Funder NATIONAL INSTITUTE ON DRUG ABUSE
Recipient Organization Kaiser Foundation Research Institute
Country United States
Start Date Aug 15, 2022
End Date Jun 30, 2025
Duration 1,050 days
Number of Grantees 1
Roles Principal Investigator
Data Source NIH (US)
Grant ID 10879164
Grant Description

Project Summary Up to one-third of young adults report use of marijuana or alcohol in the past month, with 8% reporting daily marijuana use and 32% engaging in heavy episodic drinking. Marijuana and alcohol use peak during emerging adulthood and can still have an impact on the developing brain. Both substances are associated with lower

academic achievement, negative health effects, addiction, and driving impairment and injury. Simultaneous alcohol and marijuana (SAM) use, defined as use of both substances at the same time or in close proximation of each other with overlapping effects, is common among young adults. Past research has shown that SAM

use occurs in almost one-fourth of young adults and can lead to more negative consequences than use of either substance alone. Though brief interventions have been developed for alcohol and marijuana use independently, many are targeted to college populations. Young adults in the community who are at risk for

developing substance use disorders (SUDs) often have more limited options. Targeting protective behavioral strategies (PBS), such as setting limits on the frequency of SAM use, may help reduce negative consequences and prevent development of SUD. No current intervention addresses SAM use and few leverage new

technological methods (e.g., smartphones) or strategies (e.g., PBS) to engage young adults.
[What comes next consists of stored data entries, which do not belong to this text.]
/-- **`map π (ν|𝓕)` is left invariant** on the quotient GROUP `T ⧸ Λ` (`Λ` normal) when `ν` is left and right
invariant: left multiplication by `π g` is the action of `g`, under which the measure is invariant
(landed `QuotientSmoothing.smulInvariantMeasure_map_restrict`). -/
theorem isMulLeftInvariant_map_restrict [Λ.Normal] [ν.IsMulLeftInvariant] [ν.IsMulRightInvariant] {𝓕 : Set T}
    (h𝓕 : IsFundamentalDomain Λ.op 𝓕 ν) :
    (Measure.map (QuotientGroup.mk : T → T ⧸ Λ) (ν.restrict 𝓕)).IsMulLeftInvariant := by
  haveI := smulInvariantMeasure_map_restrict ν h𝓕
  refine ⟨fun x => ?_⟩
  obtain ⟨g, rfl⟩ := QuotientGroup.mk_surjective x
  have hfun : (fun y : T ⧸ Λ => (QuotientGroup.mk g : T ⧸ Λ) * y) = fun y : T ⧸ Λ => g • y := by
    funext y
    obtain ⟨h, rfl⟩ := QuotientGroup.mk_surjective y
    rw [← QuotientGroup.mk_mul, MulAction.Quotient.smul_mk, smul_eq_mul]
  rw [hfun]
  exact MeasureTheory.map_smul g _

end QuotientMeasure

section CommQuotientMeasure

variable {T : Type} [CommGroup T] [TopologicalSpace T] [IsTopologicalGroup T] [MeasurableSpace T] [BorelSpace T]
  {Λ : Subgroup T} [Countable Λ] [MeasurableSpace (T ⧸ Λ)] [BorelSpace (T ⧸ Λ)] (ν : Measure T)

omit [TopologicalSpace T] [IsTopologicalGroup T] [BorelSpace T] in
/-- On a commutative group a right-invariant measure is left invariant. -/
theorem isMulLeftInvariant_of_isMulRightInvariant [ν.IsMulRightInvariant] : ν.IsMulLeftInvariant :=
  ⟨fun g => by simp_rw [mul_comm g]; exact map_mul_right_eq_self ν g⟩

/-- **`map π (ν|𝓕)` is right invariant** on the compact abelian group `T ⧸ Λ` (the instance slot `instμK₃` of
`CompactTorusDatum`). -/
theorem isMulRightInvariant_map_restrict [ν.IsMulRightInvariant] {𝓕 : Set T} (h𝓕 : IsFundamentalDomain Λ.op 𝓕 ν) :
    (Measure.map (QuotientGroup.mk : T → T ⧸ Λ) (ν.restrict 𝓕)).IsMulRightInvariant := by
  haveI := isMulLeftInvariant_of_isMulRightInvariant ν
  haveI := isMulLeftInvariant_map_restrict ν h𝓕
  infer_instance

end CommQuotientMeasure

/-! ## §2  The restriction map `[T] → [U(W)]` -/
section ResMap

variable {G : Type} [Group G] [TopologicalSpace G] [IsTopologicalGroup G] {Γ : Subgroup G}
variable {T : Type} [CommGroup T] [TopologicalSpace T] {Λ : Subgroup T}
import Literature.Topology.FourManifolds.LargeKTrisectionClassificationUniv
import Literature.Topology.FourManifolds.CircleProdSumEuler
import Literature.Topology.FourManifolds.ConnectedSumAmphichiralUniqueness
import Literature.Topology.FourManifolds.SphereIsometryDiffeotopy
import Literature.Topology.FourManifolds.ConnectedSumTransportProofs
import HarnessLib

/-!
# `#ᵏ(S¹ × S³)` is well defined up to diffeomorphism (`IsCircleProdSum k` has one diffeomorphism type)

Topic `Literature/Topology/FourManifolds`, proofs companion of `LargeKTrisectionClassification.lean`
(the Meier–Schirmer–Zupan classification fact `msz_trisection_classification_gk` and its normal
form `Literature.Topology.FourManifolds.IsCircleProdSum k P`, "`P` is a connected sum of `k` copies
of `S¹ × S³`").  The normal form is an inductive family built on the tree's HONEST gluing
predicate `IsConnectedSum` (`ConnectedSum.lean`): `P ≅ S⁴` for `k = 0`, and `P` is *a* connected
sum `M # (S¹ × S³)` — along arbitrary smooth discs, no orientation convention, `S¹ × S³` being
Mathlib's `Circle × 𝕊³` on the product model — of some closed connected smooth `M` with
`IsCircleProdSum k M` for `k + 1`.  The printed theorem (MSZ 2016, Thm. 1.2) says "`X` is
diffeomorphic to `#^{k′}(S¹ × S³)`", a statement about ONE diffeomorphism type; this file proves
that the predicate indeed pins down one diffeomorphism type, and records the connected-sum
arithmetic with the unit `S⁴` used when the conclusions of the theorem are assembled along a
connected sum of trisections (MSZ §5, proof of Thm. 1.2: "must be the connected sum of `k₂ = k₃`
copies of `S¹ × S³`"; "both `𝒯′` and `𝒯″` satisfy the conclusions of the theorem"):

* `Literature.Topology.FourManifolds.exists_split_reflection_one_three` — linear algebra:
  `Λ : ℝ⁴ ≅ ℝ¹ × ℝ³`, the reflection `r` of the first coordinate of `ℝ⁴` (`det r < 0`) and the
  reflection `r′` of `ℝ¹` with `Λ (r y) = (r′ (Λ y).1, (Λ y).2)`.
* `Literature.Topology.FourManifolds.sphereOneProdSphereThree_discs_equivalent` — **any two discs
  `ℝ⁴ → S¹ × S³` are related by a diffeomorphism of `S¹ × S³`** (round factors `𝕊¹ ⊆ ℝ²`,
  `𝕊³ ⊆ ℝ⁴`, model `(𝓡 1).prod (𝓡 3)`): by the tree's `discs_equivalent_of_equivariant_disc` (the
  unoriented disc theorem, `UnorientedDiscTheorem.lean`; Hirsch Ch. 8 §3 Thm. 3.1, Kosinski III
  (3.6)) it suffices to give one reflection-equivariant disc, `c = (σ₁⁻¹ × σ₃⁻¹) ∘ Λ` for
  stereographic charts `σ₁` of `𝕊¹`, `σ₃` of `𝕊³`, equivariant under `ρ = sphereCongr J × id`
  with `J` the isometry of `ℝ²` which reads `r′` in the chart `σ₁`
  (`exists_linearIsometryEquiv_stereographic'_conj`) — the classical remark that `S¹ × S³` admits
  an orientation-reversing diffeomorphism (complex conjugation on the `S¹` factor), exactly as
  the tree does for `S² × S²` (`sphereTwoProd_discs_equivalent`) and `S² × S¹`
  (`sphereTwoProdCircle_discs_equivalent`).
* `Literature.Topology.FourManifolds.circleProdSphereThree_discs_equivalent` — the same for
  Mathlib's `Circle × 𝕊³` (the summand used by `IsCircleProdSum`), by conjugating with the
  diffeomorphism `Circle ≅ 𝕊¹` (`nonempty_diffeomorph_circle_sphereOne`).
* `Literature.Topology.FourManifolds.nonempty_diffeomorph_of_isConnectedSum_sphereOneProdSphereThree`,
  `Literature.Topology.FourManifolds.nonempty_diffeomorph_of_isConnectedSum_circleProdSphereThree`
  — hence **`M # (S¹ × S³)` is well defined**: any two connected sums of a connected `M` (any
  model over `ℝ⁴`) with `S¹ × S³` are diffeomorphic (Kervaire–Milnor (1963), Lemma 2.1 with the
  remark on orientation-reversing automorphisms; Kosinski VI (1.1)), by
  `nonempty_diffeomorph_of_isConnectedSum_of_discs_equivalent`.
* `Literature.Topology.FourManifolds.IsCircleProdSum.nonempty_diffeomorph` — **two `4`-manifolds
  satisfying `IsCircleProdSum k` are diffeomorphic**, by induction on `k` (`k = 0`: both are
  `S⁴`; `k + 1`: the summands are diffeomorphic by induction, transport one connected sum along
  that diffeomorphism, `IsConnectedSum.of_diffeomorph_left`, and compare the two connected sums
  `M′ # (S¹ × S³)` by the previous theorem).  Consequently `IsCircleProdSum k` is CLOSED under
  diffeomorphism in both directions (`IsCircleProdSum.of_diffeomorph`, already in the statement
  file, and `IsCircleProdSum.iff_nonempty_diffeomorph` here): "`X ≅ #ᵏ(S¹ × S³)`" in the printed
  sense and `IsCircleProdSum k X` agree.
* Unit and first summand (Kervaire–Milnor: "`Sⁿ` serves as identity element"):
  `IsCircleProdSum.of_isConnectedSum_sphere_right`, `.of_isConnectedSum_zero_right/left`
  (`P # Q` with `Q ≅ S⁴` has as many `S¹ × S³` summands as `P`; the tree's proved
  `nonempty_diffeomorph_of_isConnectedSum_sphere'`), `.succ_of_diffeomorph` (the new summand need
  only be diffeomorphic to `Circle × 𝕊³`, on any boundaryless model: cross-model transport
  `IsConnectedSum.of_diffeomorph_right_of_boundaryless`), `.one_of_diffeomorph` (a manifold
  diffeomorphic to `S¹ × S³` is `#¹(S¹ × S³)`, any universe).

Everything is proved; no definition and no named fact is introduced (the linear-algebra data are
packaged as an existence lemma, as in the `S² × S²` and `S² × S¹` files).  NOT here: additivity
`#ᵐ # #ⁿ = #ᵐ⁺ⁿ` for two composite summands, which needs the re-bracketing
`P # (M # C) ≅ (P # M) # C` of UNORIENTED sums (the tree has associativity for oriented sums,
`isOrientedConnectedSum_assoc_holds`; the upgrade of an unoriented connected sum of orientable
pieces to an oriented one is not yet in the tree).

## References

* J. Meier, T. Schirmer, A. Zupan, *Classification of trisections and the Generalized Property R
  Conjecture*, Proc. AMS 144 (2016) 4983–4997 (arXiv:1507.06561), Thm. 1.2 and its proof, §5.
  [MeierSchirmerZupan2016]
* M. Kervaire, J. Milnor, *Groups of homotopy spheres I*, Ann. of Math. 77 (1963), §2,
  Lemma 2.1 ("well defined, associative, and commutative"; "`Sⁿ` serves as identity element").
  [KervaireMilnorAnnals1963]
* A. Kosinski, *Differential Manifolds* (1993), Ch. III Thm. (3.6), Ch. VI §1 Thm. (1.1) and the
  discussion of orientation conventions after it. [Kosinski1993]
* M. W. Hirsch, *Differential Topology*, GTM 33 (1976), Ch. 8 §3, Thm. 3.1. [HirschDT1976]
* J. Meier, A. Zupan, *Genus-two trisections are standard*, Geom. Topol. 21 (2017), §1
  (`#⁰(S¹ × S³) = S⁴`). [MeierZupan2017]
-/

noncomputable section

open scoped Manifold ContDiff Topology RealInnerProductSpace
open Set Module Function Filter OpenPartialHomeomorph Metric

namespace Literature.Topology.FourManifolds

universe u v

/-! ### Linear algebra on `ℝ⁴ = ℝ¹ × ℝ³`: splitting and the reflection of the first coordinate -/

/-- **Splitting `ℝ⁴ ≅ ℝ¹ × ℝ³` and a compatible pair of reflections.** There are a linear
isomorphism `Λ : ℝ⁴ ≅ ℝ¹ × ℝ³` (`y ↦ (y₀, (y₁, y₂, y₃))`), a linear isometry `r` of `ℝ⁴` of negative
determinant (the reflection `y₀ ↦ -y₀`, Mathlib's `Submodule.reflection` in the hyperplane
orthogonal to `e₀`) and a linear isometry `r'` of `ℝ¹` (the reflection `a ↦ -a`) with
`Λ (r y) = (r' (Λ y).1, (Λ y).2)`.  Stated as an existence lemma (no definitions in this file),
after `exists_split_reflection` of the `S² × S²` file. [folklore] -/
theorem exists_split_reflection_one_three :
    ∃ (Λ : EuclideanSpace ℝ (Fin 4) ≃L[ℝ] EuclideanSpace ℝ (Fin 1) × EuclideanSpace ℝ (Fin 3))
      (r : EuclideanSpace ℝ (Fin 4) ≃ₗᵢ[ℝ] EuclideanSpace ℝ (Fin 4))
      (r' : EuclideanSpace ℝ (Fin 1) ≃ₗᵢ[ℝ] EuclideanSpace ℝ (Fin 1)),
      LinearMap.det (r.toLinearEquiv : EuclideanSpace ℝ (Fin 4) →ₗ[ℝ] EuclideanSpace ℝ (Fin 4))
          < 0 ∧
        ∀ y, Λ (r y) = (r' (Λ y).1, (Λ y).2) := by
  -- the splitting isomorphism
  let Λ : EuclideanSpace ℝ (Fin 4) ≃ₗ[ℝ] EuclideanSpace ℝ (Fin 1) × EuclideanSpace ℝ (Fin 3) :=
    { toFun := fun y => (!₂[y 0], !₂[y 1, y 2, y 3])
      invFun := fun z => !₂[z.1 0, z.2 0, z.2 1, z.2 2]
      map_add' := fun x y => by
        refine Prod.ext ?_ ?_
        · ext i; fin_cases i; simp
        · ext i; fin_cases i <;> simp
      map_smul' := fun a x => by
        refine Prod.ext ?_ ?_
        · ext i; fin_cases i; simp
        · ext i; fin_cases i <;> simp
      left_inv := fun y => by
        ext i
        fin_cases i <;> simp
      right_inv := fun z => by
        obtain ⟨a, b⟩ := z
        refine Prod.ext ?_ ?_
        · ext i; fin_cases i; simp
        · ext i; fin_cases i <;> simp }
  -- the reflections of the first coordinate
  set e₀ : EuclideanSpace ℝ (Fin 4) := EuclideanSpace.single 0 1 with he₀_def
  set e₀' : EuclideanSpace ℝ (Fin 1) := EuclideanSpace.single 0 1 with he₀'_def
  have he₀ : e₀ ≠ 0 := fun h => by
    have := congrArg (fun v : EuclideanSpace ℝ (Fin 4) => v 0) h
    simp [he₀_def] at this
  have hr : ∀ y : EuclideanSpace ℝ (Fin 4), (ℝ ∙ e₀)ᗮ.reflection y = !₂[-(y 0), y 1, y 2, y 3] :=
    fun y => by
      rw [reflection_orthogonal_singleton_apply]
      ext i
      fin_cases i
      · simp [he₀_def, EuclideanSpace.inner_single_left]; ring
      · simp [he₀_def, EuclideanSpace.inner_single_left]
      · simp [he₀_def, EuclideanSpace.inner_single_left]
      · simp [he₀_def, EuclideanSpace.inner_single_left]
  have hr' : ∀ a : EuclideanSpace ℝ (Fin 1), (ℝ ∙ e₀')ᗮ.reflection a = !₂[-(a 0)] :=
    fun a => by
      rw [reflection_orthogonal_singleton_apply]
      ext i
      fin_cases i
      simp [he₀'_def, EuclideanSpace.inner_single_left]; ring
  refine ⟨Λ.toContinuousLinearEquiv, (ℝ ∙ e₀)ᗮ.reflection, (ℝ ∙ e₀')ᗮ.reflection, ?_, fun y => ?_⟩
  · -- `det = -1`
    have h := (ℝ ∙ e₀)ᗮ.det_reflection
    have hKo : (ℝ ∙ e₀)ᗮᗮ = ℝ ∙ e₀ := Submodule.orthogonal_orthogonal _
    rw [hKo, finrank_span_singleton he₀, pow_one] at h
    have h' : LinearMap.det ((ℝ ∙ e₀)ᗮ.reflection.toLinearEquiv :
        EuclideanSpace ℝ (Fin 4) →ₗ[ℝ] EuclideanSpace ℝ (Fin 4)) = -1 := h
    rw [h']
    norm_num
  · -- coordinates
    rw [hr y]
    show (Λ !₂[-(y 0), y 1, y 2, y 3]) = ((ℝ ∙ e₀')ᗮ.reflection (Λ y).1, (Λ y).2)
    rw [hr']
    refine Prod.ext ?_ ?_
    · ext i; fin_cases i; simp [Λ]
    · ext i; fin_cases i <;> simp [Λ]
Ecological momentary interventions (EMIs) and just-in-time adaptive interventions (JITAIs) offer opportunity for interventions on SAM use by delivering intervention components in real-time, in a person's natural

environment, using mobile devices. Technological advances afford increased adaptability to support an individual as his/her context changes, when the individual is receptive and in need of assistance. The goal of this treatment development project is to develop an adaptive EMI (a-EMI) that is grounded in self-regulation

and social cognitive theories. To determine the most efficacious intervention strategies, we will utilize the Multiphase Optimization Strategy (MOST) framework. Historically, most interventions are built initially as a package of strategies, from which it is difficult to determine the most effective components. As an alternative,

the MOST framework allows for successive testing of intervention components to identify the best combination. Following pilot testing, we will assess the feasibility and efficacy of intervention components on two outcomes (negative consequences and PBS) using a fractional factorial experimental design, with post-assessment and

one- and three-month follow-ups. 136 diverse young adults recruited from primary care clinics who report current SAM use will be randomly assigned to one of eight groups, representing experimental conditions that include or do not include intervention strategies focused on craving reduction and PBS. As a result of this

process, individual and/or combined components that lead to improved outcomes will be retained in a subsequent randomized controlled trial, while ineffective components will be eliminated.